_Work instruction_
Only one stretch of the data below should be repeated: the lines from the line containing "calc (16 * (n" through the line containing "have hj2 : (n", inclusive, exactly as they are.

Segment Open

import Summits.QuantumAdvantage.QuantumAdvantage.Theorems.LinnikCubicClassGroupsDegreeOnePrimesEscapeDivisionNumerics
import Summits.QuantumAdvantage.QuantumAdvantage.Theorems.LinnikCubicClassGroupsDegreeOnePrimesEscapeCubicInertPrimeLemmas
import HarnessLib

/-!
# Thresholds for the Chebotarev–Linnik theorem for Frobenius divisions

Topic `Summits/QuantumAdvantage/QuantumAdvantage/Theorems`, cell B2b-1 (linnik-cubic), PART A (gen 9);
helper toward the crux `DegreeOnePrimesEscape` (stmt-QuantumAdvantage-11543) of route
`LinnikCubicClassGroups`.  HONEST FRAMING: the value of this file is a THEOREM (elementary bookkeeping of
the exponent `L(n)`) — NOT summit progress.

`division_thresholds`: given `n > 1`, `0 < c₁ ≤ 1`, `X, A ≥ 1`, `L₀`, there is an exponent `L > 0` with
`(1+n²)A ≤ L`, `L₀ ≤ L`, and for every `d ≥ 3`, at `x = d^L`, `W = x c₁/(4 d^{2(1+n²)})`:
`X ≤ x`, `n x^{3/4} ≤ x/(4n²)`, `(n²+n) log d ≤ x/(4n²)`, `n x^{3/4} ≤ W/(4n²)`, `n² log d ≤ W/(4n²)`
(all by `B d^t ≤ d^L` once `t + log_3 B ≤ L`, `mul_rpow_le_rpow_of_logb`).
-/

noncomputable section

open Finset Real

namespace Summit.QuantumAdvantage.QuantumAdvantage.Theorems.DegreeOnePrimesEscape

set_option maxHeartbeats 800000 in
/-- **The exponent of the Chebotarev–Linnik theorem for divisions** (see the module docstring). -/
theorem division_thresholds (n : ℕ) (hn : 1 < n) {c₁ X A : ℝ} (L₀ : ℝ) (hc₁ : 0 < c₁) (hc₁1 : c₁ ≤ 1)
    (hX1 : 1 ≤ X) (hA1 : 1 ≤ A) :
    ∃ L : ℝ, 0 < L ∧ ((1 : ℝ) + n * n) * A ≤ L ∧ L₀ ≤ L ∧ ∀ d : ℝ, 3 ≤ d →
      X ≤ d ^ L ∧
      (n : ℝ) * (d ^ L) ^ (3 / 4 : ℝ) ≤ d ^ L / (4 * n ^ 2) ∧
      ((n : ℝ) ^ 2 + n) * Real.log d ≤ d ^ L / (4 * n ^ 2) ∧
      (n : ℝ) * (d ^ L) ^ (3 / 4 : ℝ) ≤ (d ^ L * c₁ / (4 * d ^ (2 * ((1 : ℝ) + n * n)))) / (4 * n ^ 2) ∧
      (n : ℝ) ^ 2 * Real.log d ≤ (d ^ L * c₁ / (4 * d ^ (2 * ((1 : ℝ) + n * n)))) / (4 * n ^ 2) := by
  have hn0 : (0 : ℝ) < n := by exact_mod_cast (lt_trans Nat.zero_lt_one hn)
  have hn1 : (1 : ℝ) ≤ n := by exact_mod_cast hn.le
  set e : ℝ := (1 : ℝ) + n * n with he
  have he1 : 1 ≤ e := by rw [he]; nlinarith
  set X' : ℝ := max X ((4 * (n : ℝ) ^ 3) ^ 4) with hX'
  have hX'1 : 1 ≤ X' := le_trans hX1 (le_max_left _ _)
  set B₃ : ℝ := 4 * (n : ℝ) ^ 2 * ((n : ℝ) ^ 2 + n) with hB₃
  have hB₃1 : 1 ≤ B₃ := by rw [hB₃]; nlinarith [pow_le_pow_left₀ zero_le_one hn1 2]
  set B₅ : ℝ := (16 * (n : ℝ) ^ 3 / c₁) ^ 4 with hB₅
  have hB₅1 : 1 ≤ B₅ := by
    rw [hB₅]; apply one_le_pow₀
    rw [le_div_iff₀ hc₁]; nlinarith [pow_le_pow_left₀ zero_le_one hn1 3]
  set B₆ : ℝ := 16 * (n : ℝ) ^ 4 / c₁ with hB₆
  have hB₆1 : 1 ≤ B₆ := by rw [hB₆, le_div_iff₀ hc₁]; nlinarith [pow_le_pow_left₀ zero_le_one hn1 4]
  set L : ℝ := max (max (e * A) L₀) (max (max (Real.logb 3 X') (1 + Real.logb 3 B₃))
    (max (8 * e + Real.logb 3 B₅) (2 * e + 1 + Real.logb 3 B₆))) with hL
  have hL1 : e * A ≤ L := le_trans (le_max_left _ _) (le_max_left _ _)
  have hL2 : L₀ ≤ L := le_trans (le_max_right _ _) (le_max_left _ _)
  have hL3 : Real.logb 3 X' ≤ L := le_trans (le_trans (le_max_left _ _) (le_max_left _ _)) (le_max_right _ _)
  have hL4 : 1 + Real.logb 3 B₃ ≤ L :=
    le_trans (le_trans (le_max_right _ _) (le_max_left _ _)) (le_max_right _ _)
  have hL5 : 8 * e + Real.logb 3 B₅ ≤ L :=
    le_trans (le_trans (le_max_left _ _) (le_max_right _ _)) (le_max_right _ _)
  have hL6 : 2 * e + 1 + Real.logb 3 B₆ ≤ L :=
    le_trans (le_trans (le_max_right _ _) (le_max_right _ _)) (le_max_right _ _)
  have hLpos : 0 < L := lt_of_lt_of_le (by nlinarith) hL1
  refine ⟨L, hLpos, hL1, hL2, fun d hd3 => ?_⟩
  have hd0 : (0 : ℝ) < d := by linarith
  have hlogd : Real.log d ≤ d := (Real.log_le_sub_one_of_pos hd0).trans (by linarith)
  set x : ℝ := d ^ L with hx
  have hx0 : 0 < x := Real.rpow_pos_of_pos hd0 L
  have hX'x : X' ≤ x := by
    have h := mul_rpow_le_rpow_of_logb hd3 hX'1 (show (0 : ℝ) + Real.logb 3 X' ≤ L by linarith)
    rwa [Real.rpow_zero, mul_one] at h
  have hXx : X ≤ x := le_trans (le_max_left _ _) hX'x
  have hB₄x : (4 * (n : ℝ) ^ 3) ^ 4 ≤ x := le_trans (le_max_right _ _) hX'x
  have hB₃x : B₃ * d ≤ x := by
    have h := mul_rpow_le_rpow_of_logb hd3 hB₃1 hL4; rwa [Real.rpow_one] at h
  have hB₅x : B₅ * d ^ (8 * e) ≤ x := mul_rpow_le_rpow_of_logb hd3 hB₅1 hL5
  have hB₆x : B₆ * d ^ (2 * e + 1) ≤ x := mul_rpow_le_rpow_of_logb hd3 hB₆1 hL6
  have hjunkA : (n : ℝ) * x ^ (3 / 4 : ℝ) ≤ x / (4 * n ^ 2) := by
    have h := mul_rpow_three_quarters_le (B := 4 * (n : ℝ) ^ 3) (by positivity) hx0 hB₄x
    rw [le_div_iff₀ (by positivity)]
    have e1 : (n : ℝ) * x ^ (3 / 4 : ℝ) * (4 * n ^ 2) = 4 * n ^ 3 * x ^ (3 / 4 : ℝ) := by ring
    rw [e1]; exact h
  have hlogj : ((n : ℝ) ^ 2 + n) * Real.log d ≤ x / (4 * n ^ 2) := by
    have : ((n : ℝ) ^ 2 + n) * Real.log d ≤ ((n : ℝ) ^ 2 + n) * d :=
      mul_le_mul_of_nonneg_left hlogd (by positivity)
    rw [le_div_iff₀ (by positivity)]
    have e3 : B₃ * d = 4 * n ^ 2 * (((n : ℝ) ^ 2 + n) * d) := by rw [hB₃]; ring
    nlinarith
  set W : ℝ := x * c₁ / (4 * d ^ (2 * e)) with hWdef
  have hde0 : 0 < d ^ (2 * e) := by positivity
  have hj1 : (n : ℝ) * x ^ (3 / 4 : ℝ) ≤ W / (4 * n ^ 2) := by
    have h8e : d ^ (8 * e) = (d ^ (2 * e)) ^ 4 := by
      rw [← Real.rpow_natCast, ← Real.rpow_mul hd0.le]; ring_nf
    have hB : (16 * (n : ℝ) ^ 3 * d ^ (2 * e) / c₁) ^ 4 ≤ x := by
      calc (16 * (n : ℝ) ^ 3 * d ^ (2 * e) / c₁) ^ 4 = B₅ * d ^ (8 * e) := by
            rw [hB₅, h8e]; ring
        _ ≤ x := hB₅x
    have h := mul_rpow_three_quarters_le (B := 16 * (n : ℝ) ^ 3 * d ^ (2 * e) / c₁) (by positivity) hx0 hB
    rw [hWdef, div_div, le_div_iff₀ (by positivity)]
    rw [div_mul_eq_mul_div, div_le_iff₀ hc₁] at h
    have e1 : (n : ℝ) * x ^ (3 / 4 : ℝ) * (4 * d ^ (2 * e) * (4 * n ^ 2)) =
        16 * n ^ 3 * d ^ (2 * e) * x ^ (3 / 4 : ℝ) := by ring
    rw [e1]; exact h
  have hj2 : (n : ℝ) ^ 2 * Real.log d ≤ W / (4 * n ^ 2) := by
    rw [hWdef, div_div, le_div_iff₀ (by positivity)]
    have e6 : B₆ * d ^ (2 * e + 1) = 16 * n ^ 4 * (d ^ (2 * e) * d) / c₁ := by
      rw [hB₆, Real.rpow_add hd0, Real.rpow_one]; ring
    have h5 : 16 * (n : ℝ) ^ 4 * (d ^ (2 * e) * d) ≤ x * c₁ := by
      have := hB₆x; rw [e6, div_le_iff₀ hc₁] at this; exact this
    have h6 : 16 * (n : ℝ) ^ 4 * d ^ (2 * e) * Real.log d ≤ 16 * n ^ 4 * d ^ (2 * e) * d :=
      mul_le_mul_of_nonneg_left hlogd (by positivity)
    have e7 : (n : ℝ) ^ 2 * Real.log d * (4 * d ^ (2 * e) * (4 * n ^ 2)) =
        16 * n ^ 4 * d ^ (2 * e) * Real.log d := by ring
    have e8 : 16 * (n : ℝ) ^ 4 * (d ^ (2 * e) * d) = 16 * n ^ 4 * d ^ (2 * e) * d := by ring
    rw [e7]; linarith
  exact ⟨hXx, hjunkA, hlogj, hj1, hj2⟩

end Summit.QuantumAdvantage.QuantumAdvantage.Theorems.DegreeOnePrimesEscape

end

Segment Closed

_Response below_
      calc (16 * (n : ℝ) ^ 3 * d ^ (2 * e) / c₁) ^ 4 = B₅ * d ^ (8 * e) := by
            rw [hB₅, h8e]; ring
        _ ≤ x := hB₅x
    have h := mul_rpow_three_quarters_le (B := 16 * (n : ℝ) ^ 3 * d ^ (2 * e) / c₁) (by positivity) hx0 hB
    rw [hWdef, div_div, le_div_iff₀ (by positivity)]
    rw [div_mul_eq_mul_div, div_le_iff₀ hc₁] at h
    have e1 : (n : ℝ) * x ^ (3 / 4 : ℝ) * (4 * d ^ (2 * e) * (4 * n ^ 2)) =
        16 * n ^ 3 * d ^ (2 * e) * x ^ (3 / 4 : ℝ) := by ring
    rw [e1]; exact h
  have hj2 : (n : ℝ) ^ 2 * Real.log d ≤ W / (4 * n ^ 2) := by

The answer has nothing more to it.